Altre varianti della stessa ricetta le troviamo nella ricetta di Adolfo Giaquinto, cuoco e giornalista, zio paterno di Ada Boni nel suo “La cucina di famiglia. Raccolta di ricette pratiche e consigli per ben cucinare Roma” che al sugo di coda aggiunge un pizzico di cannella;  Carnacina e Buonassisi invece, ad uvetta, pinoli e cannella aggiungono anche un pizzico di noce moscata.
Come in ogni cucina popolare le varianti possono essere infinite e tutte ugualmente buone, io vi lascio con una ricetta di Anna Dente, interprete moderna di una cucina antica.

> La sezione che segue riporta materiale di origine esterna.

import Mathlib.Analysis.Calculus.Taylor
import Mathlib.Analysis.Calculus.ContDiff.Basic
import Mathlib.Analysis.Analytic.Basic
import Mathlib.Analysis.Analytic.ConvergenceRadius
import Mathlib.Analysis.SpecificLimits.Normed
import HarnessLib

/-!
# Real-analyticity in several variables from factorial bounds on the derivatives

The sufficiency half of the characterisation of real-analytic functions of several variables by
derivative bounds (Krantz–Parks, *A Primer of Real Analytic Functions*, 2nd ed., Prop. 2.2.10;
Hörmander, *The Analysis of Linear Partial Differential Operators I*, proof of Thm. 8.4.5 ff.):
a function `f : E → F` (`E`, `F` real normed spaces, `F` complete) of class `C^∞` on an open set
`U` whose Fréchet derivatives satisfy `‖Dᵏ f(z)‖ ≤ M Cᵏ k!` on `U` is real-analytic on `U`, its
Taylor series `∑ (k!)⁻¹ Dᵏf(x)[y, …, y]` summing to `f (x + y)` on an explicit ball. This is the
calculus step common to all proofs that solutions of analytic elliptic systems are analytic
(Morrey 1958, Friedman 1958; the last step of Müller zum Hagen's 1970 theorem,
`Literature.Geometry.Lorentzian.mullerZumHagen1970_analytic_of_timelikeKilling`). The one-variable
case is `Literature.Analysis.Calculus.hasFPowerSeriesOnBall_of_norm_iteratedDeriv_le`
(`AnalyticOfDerivBound.lean`, for globally smooth `g : ℝ → E`); the present file is local
(`ContDiffOn` on an open set) and several-variable, and is proved from Mathlib's Taylor formula
with remainder `taylor_mean_remainder_bound` applied to `t ↦ f (x + t • y)`:

* `iteratedDeriv_comp_line` — `(d/dt)ᵏ f(x + t y) = Dᵏf(x + t y)[y, …, y]`;
* `hasFPowerSeriesOnBall_of_norm_iteratedFDeriv_le` — under the bounds on `ball x δ ⊆ U`, the
  series `k ↦ (k!)⁻¹ • iteratedFDeriv ℝ k f x` has radius `≥ (|C| + 1)⁻¹/2` and sums to `f` on the
  ball of radius `min δ ((|C| + 1) 2)⁻¹` about `x`;
* `analyticAt_of_norm_iteratedFDeriv_le`, `analyticOnNhd_of_norm_iteratedFDeriv_le`,
  `analyticOnNhd_of_locally_norm_iteratedFDeriv_le` — hence analyticity (global and locally
  uniform bounds).

Everything is proved; no definitions, no named facts.

## References

* S. G. Krantz, H. R. Parks, *A Primer of Real Analytic Functions*, 2nd ed., Birkhäuser 2002,
  §2.2, Prop. 2.2.10.
* L. Hörmander, *The Analysis of Linear Partial Differential Operators I*, 2nd ed. (1990), §8.4.
-/

open Set Filter Metric
open scoped Topology ContDiff NNReal ENNReal Nat

noncomputable section

namespace Literature.Analysis.Calculus

variable {E F : Type*} [NormedAddCommGroup E] [NormedSpace ℝ E] [NormedAddCommGroup F]
  [NormedSpace ℝ F]

/-! ### Derivatives along a line -/

/-- **Derivatives along a line**: for `f` of class `C^∞` on the open set `U` and `x + t • y ∈ U`,
the `k`-th derivative of `t ↦ f (x + t • y)` at `t` is `Dᵏf(x + t • y)[y, …, y]` (chain rule for
the affine map `t ↦ x + t • y`, Mathlib's `ContinuousLinearMap.iteratedFDerivWithin_comp_right`).
[folklore] -/
theorem iteratedDeriv_comp_line {f : E → F} {U : Set E} (hU : IsOpen U) (hf : ContDiffOn ℝ ∞ f U)
    (x y : E) {t : ℝ} (ht : x + t • y ∈ U) (k : ℕ) :
    iteratedDeriv k (fun s : ℝ ↦ f (x + s • y)) t = iteratedFDeriv ℝ k f (x + t • y) fun _ ↦ y := by
  set L : ℝ →L[ℝ] E := ContinuousLinearMap.toSpanSingleton ℝ y with hL
  have hLapply : ∀ s : ℝ, L s = s • y := fun s ↦ ContinuousLinearMap.toSpanSingleton_apply ℝ y s
  set f₁ : E → F := fun z ↦ f (x + z) with hf₁
  set U₁ : Set E := (fun z ↦ x + z) ⁻¹' U with hU₁
  have hU₁o : IsOpen U₁ := hU.preimage (by fun_prop)
  have hf₁U : ContDiffOn ℝ ∞ f₁ U₁ :=
    hf.comp (contDiff_const.add contDiff_id).contDiffOn fun z hz ↦ hz
  have hLU : IsOpen (L ⁻¹' U₁) := hU₁o.preimage L.continuous
  have htL : L t ∈ U₁ := by
    show x + L t ∈ U
    rwa [hLapply]
  have hcomp : f₁ ∘ L = fun s : ℝ ↦ f (x + s • y) := by
    funext s
    simp [hf₁, hLapply]
  have h1 := ContinuousLinearMap.iteratedFDerivWithin_comp_right L hf₁U hU₁o.uniqueDiffOn
    hLU.uniqueDiffOn htL (i := k) (by exact_mod_cast le_top)
  rw [iteratedFDerivWithin_of_isOpen k hLU (by exact htL),
    iteratedFDerivWithin_of_isOpen k hU₁o htL, hcomp] at h1
  rw [iteratedDeriv_eq_iteratedFDeriv, h1, ContinuousMultilinearMap.compContinuousLinearMap_apply,
    hf₁, iteratedFDeriv_comp_add_left, hLapply]
  simp [hLapply]

/-- Norm bound along a line: `‖(d/dt)ᵏ f(x + t y)‖ ≤ ‖Dᵏ f(x + t y)‖ ‖y‖ᵏ`. [folklore] -/
theorem norm_iteratedDeriv_comp_line_le {f : E → F} {U : Set E} (hU : IsOpen U)
    (hf : ContDiffOn ℝ ∞ f U) (x y : E) {t : ℝ} (ht : x + t • y ∈ U) (k : ℕ) :
    ‖iteratedDeriv k (fun s : ℝ ↦ f (x + s • y)) t‖ ≤
      ‖iteratedFDeriv ℝ k f (x + t • y)‖ * ‖y‖ ^ k := by
  rw [iteratedDeriv_comp_line hU hf x y ht k]
  refine (ContinuousMultilinearMap.le_opNorm _ _).trans (le_of_eq ?_)
  simp

/-! ### The Taylor series sums to the function -/

/-- Under `‖Dᵏf(z)‖ ≤ M Cᵏ k!` the constant `M` is non-negative. [folklore] -/
private theorem nonneg_of_bound {f : E → F} {M C : ℝ} {z : E}
    (hb : ∀ k : ℕ, ‖iteratedFDeriv ℝ k f z‖ ≤ M * C ^ k * k !) : 0 ≤ M := by
  simpa using (norm_nonneg _).trans (hb 0)

/-- Under `‖Dᵏf(z)‖ ≤ M Cᵏ k!` one has `‖Dᵏf(z)‖ ≤ M |C|ᵏ k!`. [folklore] -/
private theorem bound_abs {f : E → F} {M C : ℝ} {z : E}
    (hb : ∀ k : ℕ, ‖iteratedFDeriv ℝ k f z‖ ≤ M * C ^ k * k !) (k : ℕ) :
    ‖iteratedFDeriv ℝ k f z‖ ≤ M * |C| ^ k * k ! := by
  refine (hb k).trans ?_
  have hM := nonneg_of_bound hb
  have h : C ^ k ≤ |C| ^ k := by rw [← abs_pow]; exact le_abs_self _
  gcongr

/-- **The Taylor series of a function with factorial derivative bounds converges to it**
(Krantz–Parks 2002, Prop. 2.2.10; Hörmander I, §8.4). Let `f` be `C^∞` on the open set
`U ⊇ ball x δ` (`δ > 0`) with `‖Dᵏ f(z)‖ ≤ M Cᵏ k!` for all `k` and all `z ∈ ball x δ`. Then the
formal multilinear series `k ↦ (k!)⁻¹ • Dᵏf(x)` sums to `f` on the ball of radius
`min δ ((|C| + 1) 2)⁻¹` about `x` (Mathlib's `HasFPowerSeriesOnBall`). Proof: for `‖y‖` that
small, Taylor's formula with remainder for `g(t) = f(x + t y)` on `[0, 1]`
(`taylor_mean_remainder_bound`, with `g⁽ᵏ⁾(t) = Dᵏf(x + t y)[y,…,y]`, `iteratedDeriv_comp_line`)
bounds the remainder after `N + 1` terms by `M (N + 1) (|C| ‖y‖)^{N+1} → 0`.
[cite: KrantzParks2002, Prop. 2.2.10] -/
theorem hasFPowerSeriesOnBall_of_norm_iteratedFDeriv_le [CompleteSpace F] {f : E → F}
    {U : Set E} (hU : IsOpen U) (hf : ContDiffOn ℝ ∞ f U) {M C δ : ℝ} {x : E} (hδ : 0 < δ)
    (hxU : ball x δ ⊆ U)
    (hb : ∀ k : ℕ, ∀ z ∈ ball x δ, ‖iteratedFDeriv ℝ k f z‖ ≤ M * C ^ k * k !) :
    HasFPowerSeriesOnBall f (fun k ↦ ((k ! : ℝ))⁻¹ • iteratedFDeriv ℝ k f x) x
      (ENNReal.ofReal (min δ ((|C| + 1) * 2)⁻¹)) := by
  have hx : x ∈ ball x δ := mem_ball_self hδ
  have hb0 : ∀ k : ℕ, ‖iteratedFDeriv ℝ k f x‖ ≤ M * |C| ^ k * k ! :=
    fun k ↦ bound_abs (fun k ↦ hb k x hx) k
  have hM : 0 ≤ M := nonneg_of_bound fun k ↦ hb k x hx
  have hC1 : 0 < |C| + 1 := by positivity
  set ρ₁ : ℝ := ((|C| + 1) * 2)⁻¹ with hρ₁
  have hρ₁0 : 0 < ρ₁ := by positivity
  set ρ : ℝ := min δ ρ₁ with hρ
  have hρ0 : 0 < ρ := lt_min hδ hρ₁0
  have hρρ₁ : ρ ≤ ρ₁ := min_le_right _ _
  have hρδ : ρ ≤ δ := min_le_left _ _
  -- the coefficients `‖(k!)⁻¹ Dᵏf(x)‖ ≤ M |C|ᵏ`
  have hcoeff : ∀ k : ℕ, ‖((k ! : ℝ))⁻¹ • iteratedFDeriv ℝ k f x‖ ≤ M * |C| ^ k := by
    intro k
    have hk : (0 : ℝ) < k ! := by exact_mod_cast Nat.factorial_pos k
    rw [norm_smul, norm_inv, Real.norm_eq_abs, abs_of_pos hk, inv_mul_le_iff₀ hk]
    calc ‖iteratedFDeriv ℝ k f x‖ ≤ M * |C| ^ k * k ! := hb0 k
      _ = (k ! : ℝ) * (M * |C| ^ k) := by ring
  -- radius of convergence
  have hrad : ENNReal.ofReal ρ ≤
      FormalMultilinearSeries.radius (𝕜 := ℝ) (E := E) (F := F)
        (fun k ↦ ((k ! : ℝ))⁻¹ • iteratedFDeriv ℝ k f x) := by
    show ((ρ.toNNReal : ℝ≥0) : ℝ≥0∞) ≤ _
    refine FormalMultilinearSeries.le_radius_of_bound _ M fun k ↦ ?_
    have hrC : |C| * ((ρ.toNNReal : ℝ≥0) : ℝ) ≤ 1 := by
      rw [Real.coe_toNNReal ρ hρ0.le]
      calc |C| * ρ ≤ (|C| + 1) * ρ₁ := by gcongr; linarith
        _ = 2⁻¹ := by rw [hρ₁]; field_simp
        _ ≤ 1 := by norm_num
    calc ‖((k ! : ℝ))⁻¹ • iteratedFDeriv ℝ k f x‖ * ((ρ.toNNReal : ℝ≥0) : ℝ) ^ k
        ≤ M * |C| ^ k * ((ρ.toNNReal : ℝ≥0) : ℝ) ^ k := by
          gcongr
          exact hcoeff k
      _ = M * (|C| * ((ρ.toNNReal : ℝ≥0) : ℝ)) ^ k := by ring
      _ ≤ M * 1 := by gcongr; exact pow_le_one₀ (by positivity) hrC
      _ = M := mul_one M
  refine ⟨hrad, ENNReal.ofReal_pos.mpr hρ0, fun {y} hy ↦ ?_⟩
  -- `‖y‖ < ρ`
  have hy' : ‖y‖ < ρ := by
    rw [Metric.eball_ofReal, Metric.mem_ball, dist_zero_right] at hy
    exact hy
  have hyδ : ‖y‖ < δ := hy'.trans_le hρδ
  set q : ℝ := |C| * ‖y‖ with hq
  have hq0 : 0 ≤ q := by positivity
  have hq1 : q < 1 := by
    have h2 : (|C| + 1) * ‖y‖ < 1 := by
      calc (|C| + 1) * ‖y‖ < (|C| + 1) * ρ₁ :=
            (mul_lt_mul_of_pos_left hy' hC1).trans_le (mul_le_mul_of_nonneg_left hρρ₁ hC1.le)
        _ = 2⁻¹ := by rw [hρ₁]; field_simp
        _ ≤ 1 := by norm_num
    nlinarith [abs_nonneg C, norm_nonneg y]
  -- the line `t ↦ x + t • y` stays in the ball for `t ∈ [0, 1]`
  set g : ℝ → F := fun t ↦ f (x + t • y) with hg
  have hseg : ∀ t ∈ Icc (0 : ℝ) 1, x + t • y ∈ ball x δ := by
    intro t ht
    rw [mem_ball, dist_eq_norm, add_sub_cancel_left, norm_smul, Real.norm_eq_abs,
      abs_of_nonneg ht.1]
    calc t * ‖y‖ ≤ 1 * ‖y‖ := by gcongr; exact ht.2
      _ = ‖y‖ := one_mul _
      _ < δ := hyδ
  set J : Set ℝ := (fun t : ℝ ↦ x + t • y) ⁻¹' U with hJ
  have hJo : IsOpen J := hU.preimage (by fun_prop)
  have hIccJ : Icc (0 : ℝ) 1 ⊆ J := fun t ht ↦ hxU (hseg t ht)
  have hgJ : ContDiffOn ℝ ∞ g J :=
    hf.comp (contDiff_const.add (contDiff_id.smul contDiff_const)).contDiffOn fun t ht ↦ ht
  have hgat : ∀ t ∈ Icc (0 : ℝ) 1, ContDiffAt ℝ ∞ g t := fun t ht ↦
    hgJ.contDiffAt (hJo.mem_nhds (hIccJ ht))
  -- derivative bounds along the line
  have hgd : ∀ k : ℕ, ∀ t ∈ Icc (0 : ℝ) 1, ‖iteratedDeriv k g t‖ ≤ M * q ^ k * k ! := by
    intro k t ht
    calc ‖iteratedDeriv k g t‖ ≤ ‖iteratedFDeriv ℝ k f (x + t • y)‖ * ‖y‖ ^ k :=
          norm_iteratedDeriv_comp_line_le hU hf x y (hxU (hseg t ht)) k
      _ ≤ M * |C| ^ k * k ! * ‖y‖ ^ k := by
          gcongr
          exact bound_abs (fun k ↦ hb k _ (hseg t ht)) k
      _ = M * q ^ k * k ! := by rw [hq]; ring
  have hgdw : ∀ k : ℕ, ∀ t ∈ Icc (0 : ℝ) 1,
      ‖iteratedDerivWithin k g (Icc 0 1) t‖ ≤ M * q ^ k * k ! := fun k t ht ↦ by
    rw [iteratedDerivWithin_eq_iteratedDeriv (uniqueDiffOn_Icc zero_lt_one) ((hgat t ht).of_le
      (mod_cast le_top)) ht]
    exact hgd k t ht
  -- the terms of the series and the Taylor polynomial of `g` at `0`, evaluated at `1`
  set a : ℕ → F := fun k ↦ (((k ! : ℝ))⁻¹ • iteratedFDeriv ℝ k f x) fun _ ↦ y with ha
  have ha' : ∀ k, a k = ((k ! : ℝ))⁻¹ • iteratedDeriv k g 0 := by
    intro k
    show ((k ! : ℝ))⁻¹ • (iteratedFDeriv ℝ k f x fun _ ↦ y) = _
    rw [iteratedDeriv_comp_line hU hf x y (by simpa using hxU hx) k]
    simp
  have htaylor : ∀ N : ℕ, taylorWithinEval g N (Icc 0 1) 0 1 = ∑ k ∈ Finset.range (N + 1), a k := by
    intro N
    rw [taylor_within_apply]
    refine Finset.sum_congr rfl fun k hk ↦ ?_
    have hk : k ≤ N := Nat.lt_succ_iff.mp (Finset.mem_range.mp hk)
    rw [ha', iteratedDerivWithin_eq_iteratedDeriv (uniqueDiffOn_Icc zero_lt_one)
      ((hgat 0 (left_mem_Icc.2 zero_le_one)).of_le (mod_cast le_top)) (left_mem_Icc.2 zero_le_one)]
    simp
  -- remainder estimate: `‖g 1 - ∑_{k ≤ N} a k‖ ≤ M (N + 1) q^{N+1}`
  have hrem : ∀ N : ℕ, ‖g 1 - ∑ k ∈ Finset.range (N + 1), a k‖ ≤ M * (N + 1) * q ^ (N + 1) := by
    intro N
    have hcd : ContDiffOn ℝ (N + 1) g (Icc 0 1) := fun t ht ↦
      ((hgat t ht).of_le (by exact_mod_cast le_top)).contDiffWithinAt
    have h := taylor_mean_remainder_bound (f := g) (a := 0) (b := 1) (n := N) zero_le_one hcd
      (right_mem_Icc.2 zero_le_one) (fun t ht ↦ hgdw (N + 1) t ht)
    rw [htaylor N] at h
    simp only [sub_zero, one_pow, mul_one] at h
    refine h.trans (le_of_eq ?_)
    have hN : (N ! : ℝ) ≠ 0 := by exact_mod_cast (Nat.factorial_pos N).ne'
    rw [Nat.factorial_succ, Nat.cast_mul, Nat.cast_add, Nat.cast_one]
    field_simp
  -- summability (geometric domination) and convergence of the partial sums to `g 1 = f (x + y)`
  have hsum : Summable a := by
    refine Summable.of_norm_bounded (g := fun k ↦ M * q ^ k)
      ((summable_geometric_of_lt_one hq0 hq1).mul_left M) fun k ↦ ?_
    rw [ha]
    calc ‖(((k ! : ℝ))⁻¹ • iteratedFDeriv ℝ k f x) fun _ ↦ y‖
        ≤ ‖((k ! : ℝ))⁻¹ • iteratedFDeriv ℝ k f x‖ * ∏ _i : Fin k, ‖y‖ :=
          ContinuousMultilinearMap.le_opNorm _ _
      _ ≤ M * |C| ^ k * ‖y‖ ^ k := by
          rw [Finset.prod_const, Finset.card_univ, Fintype.card_fin]
          gcongr
          exact hcoeff k
      _ = M * q ^ k := by rw [hq]; ring
  have hlim : Tendsto (fun N ↦ ∑ k ∈ Finset.range N, a k) atTop (𝓝 (g 1)) := by
    rw [← tendsto_add_atTop_iff_nat 1]
    refine tendsto_iff_norm_sub_tendsto_zero.mpr ?_
    have hzero : Tendsto (fun N : ℕ ↦ M * (N + 1) * q ^ (N + 1)) atTop (𝓝 0) := by
      have h := (tendsto_self_mul_const_pow_of_lt_one hq0 hq1).comp (tendsto_add_atTop_nat 1)
      have h' := h.const_mul M
      rw [mul_zero] at h'
      refine h'.congr fun N ↦ ?_
      simp [Function.comp, mul_assoc]
    refine squeeze_zero (fun N ↦ norm_nonneg _) (fun N ↦ ?_) hzero
    rw [norm_sub_rev]
    exact hrem N
  have hg1 : g 1 = f (x + y) := by simp [hg]
  rw [← hg1]
  have heq : ∑' k, a k = g 1 := tendsto_nhds_unique hsum.hasSum.tendsto_sum_nat hlim
  rw [← heq]
  exact hsum.hasSum

/-- **Real-analyticity at a point from factorial derivative bounds on a ball** (Krantz–Parks 2002,
Prop. 2.2.10). [cite: KrantzParks2002, Prop. 2.2.10] -/
theorem analyticAt_of_norm_iteratedFDeriv_le [CompleteSpace F] {f : E → F} {U : Set E}
    (hU : IsOpen U) (hf : ContDiffOn ℝ ∞ f U) {M C δ : ℝ} {x : E} (hδ : 0 < δ)
    (hxU : ball x δ ⊆ U)
    (hb : ∀ k : ℕ, ∀ z ∈ ball x δ, ‖iteratedFDeriv ℝ k f z‖ ≤ M * C ^ k * k !) :
    AnalyticAt ℝ f x :=
  ⟨_, _, hasFPowerSeriesOnBall_of_norm_iteratedFDeriv_le hU hf hδ hxU hb⟩

/-- **Real-analyticity from locally uniform factorial derivative bounds** (Krantz–Parks 2002,
Prop. 2.2.10): if `f` is `C^∞` on the open set `U` and every point of `U` has a ball in `U` on
which `‖Dᵏ f‖ ≤ M Cᵏ k!` for some constants `M`, `C`, then `f` is real-analytic on `U`.
[cite: KrantzParks2002, Prop. 2.2.10] -/
theorem analyticOnNhd_of_locally_norm_iteratedFDeriv_le [CompleteSpace F] {f : E → F}
    {U : Set E} (hU : IsOpen U) (hf : ContDiffOn ℝ ∞ f U)
    (hb : ∀ x ∈ U, ∃ δ > (0 : ℝ), ∃ M C : ℝ, ball x δ ⊆ U ∧
      ∀ k : ℕ, ∀ z ∈ ball x δ, ‖iteratedFDeriv ℝ k f z‖ ≤ M * C ^ k * k !) :
    AnalyticOnNhd ℝ f U := by
  intro x hx
  obtain ⟨δ, hδ, M, C, hxU, hb'⟩ := hb x hx
  exact analyticAt_of_norm_iteratedFDeriv_le hU hf hδ hxU hb'

/-- **Real-analyticity from uniform factorial derivative bounds** (Krantz–Parks 2002,
Prop. 2.2.10): if `f` is `C^∞` on the open set `U` with `‖Dᵏ f(z)‖ ≤ M Cᵏ k!` for all `k` and all
`z ∈ U`, then `f` is real-analytic on `U`. [cite: KrantzParks2002, Prop. 2.2.10] -/
theorem analyticOnNhd_of_norm_iteratedFDeriv_le [CompleteSpace F] {f : E → F} {U : Set E}
    (hU : IsOpen U) (hf : ContDiffOn ℝ ∞ f U) {M C : ℝ}
    (hb : ∀ k : ℕ, ∀ z ∈ U, ‖iteratedFDeriv ℝ k f z‖ ≤ M * C ^ k * k !) :
    AnalyticOnNhd ℝ f U := by
  refine analyticOnNhd_of_locally_norm_iteratedFDeriv_le hU hf fun x hx ↦ ?_
  obtain ⟨δ, hδ, hδU⟩ := Metric.isOpen_iff.1 hU x hx
  exact ⟨δ, hδ, M, C, hδU, fun k z hz ↦ hb k z (hδU hz)⟩

end Literature.Analysis.Calculus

La coda alla vaccinara di Anna Dente 

Ingredienti per 4 persone:

8 nodi di coda di bue
mezza cipolla dorata
1kg di sedano
500 gr di carote
1 kg di pomodori pelati
750 gr di pomodoro passato
1 cucchiaio di pomodoro concentrato
peperoncino intero a piacere
mezzo bicchiere di vino bianco o rosso secco
sale qb
20 gr di pinoli sbucciati
50 gr di uvetta
20 gr di cioccolato amaro
30 gr di prezzemolo

Preparazione:
Fate rosolare la cipolla tritata con un filo di olio extravergine, aggiungete i nodi di coda e fateli rosolare uniformemente, aggiungete anche un pizzico di sale e i peperoncino. Tagliate a rondelle le carote e il sedano a pezzetti e aggiungeteli alla coda. Appena carota e sedano saranno imbionditi bagnate col vino e lasciate evaporare. Aggiungete i pomodori pelati, la passata e il concentrato, incoperchiate e lasciate cuocere a fuoco dolce, mescolando di tanto in tanto per circa tre ore. Aggiungete quindi i pinoli, l’uvetta reidratata e strizzata e il cioccolato amaro grattugiato, mescolate per l’ultima volta e servitela ben calda

Bibliografia:
La cucina di Roma e del Lazio – Livio Jannattoni Newton Compton
Roma in cucina – Carnacina – Buonassisi Martello Editore
La cucina di famiglia. Raccolta di ricette per ben cucinare – Adolfo Giaquinto – Tipografia Minerva
La cucina romana – Ada Boni – Newton Compton
Brutti, sporchi e cattivi – Ettore Scola -Gold Film
Al dente come Anna – Anna Dente, Emilio Ferracci – ADD editore
Fonti fotografiche:
http://www.romeartlover.it
immagine di apertura Gourmandia Chef per Aifb
Partecipano come contributors:
Cristiana Di Paola, Coda alla vaccinara
Manuela Valentini, Coda alla vaccinara

7 commenti

  1. Grazie Greta per aver raccontato così dettagliatamente la nascita di questo piatto spettacolare, la coda dovremmo imparare a gustarla di più
    Ciao Manu

  2. Mi sono innamorata. Non l’ho mai assaggiata, ci credi? E pur non essendo una grande quintoquartista, questa me la mangerei anche adesso, preparata con maestria dalle tue mani esperte.
    Un post davvero bellissimo da leggere con grande gusto.
    Brava Greta. un abbraccione.

  3. Ma grazieee veramente interessante. Io la mangiai la prima volta proprio a Roma a casa della zia di mio marito e devo dire che era buona si ma per me non abituata era troppo grassa d’altra parte in quel periodo parliamo di circa 40 anni fa si cucinava più sul grasso e anche a Trieste ancora cuoche casalinghe tradizionali cuocio ..grasso.
    Non l’ho mai fatta anche perchè la coda non si trova usualmente da noi alle volte la devi ordinare.
    Se la trovo preferisco quella di Ada Boni magari l’allegerisco un pò e le dosi dimezzare per solo due la quantita descritta è tanta.
    Grazie e buona giornata.

    1. Edvige la puoi alleggerire, io spesso uso anche solo l’olio extravergine d’oliva, non lavoriamo più come un tempo, quindi è anche giusto ridurre l’apporto calorico giornaliero, ma se dovesse capitati provala! La coda è una scoperta, lo dicevo oggi su fb, uno dei casi in cui l’ultimo diventa primo 🙂

  4. Molto bello il tuo articolo Greta, come già dicevo, mi hai fatto venir voglia di provarla, proprio a me che non amo il quinto quarto in genere… ma qui siamo un po’ fuori dalla stretta definizione e sto davvero pensando di prenotarla a breve dal mio macellaio di fiducia
    Grazie!

  5. Che bell’articolo!!! Ho sempre sentito parlare della coda ma non l’ho mai provata!!! Mi hai fatto incuriosire talmente tanto che mi hai fatTo venire voglia di cucinarla! !!!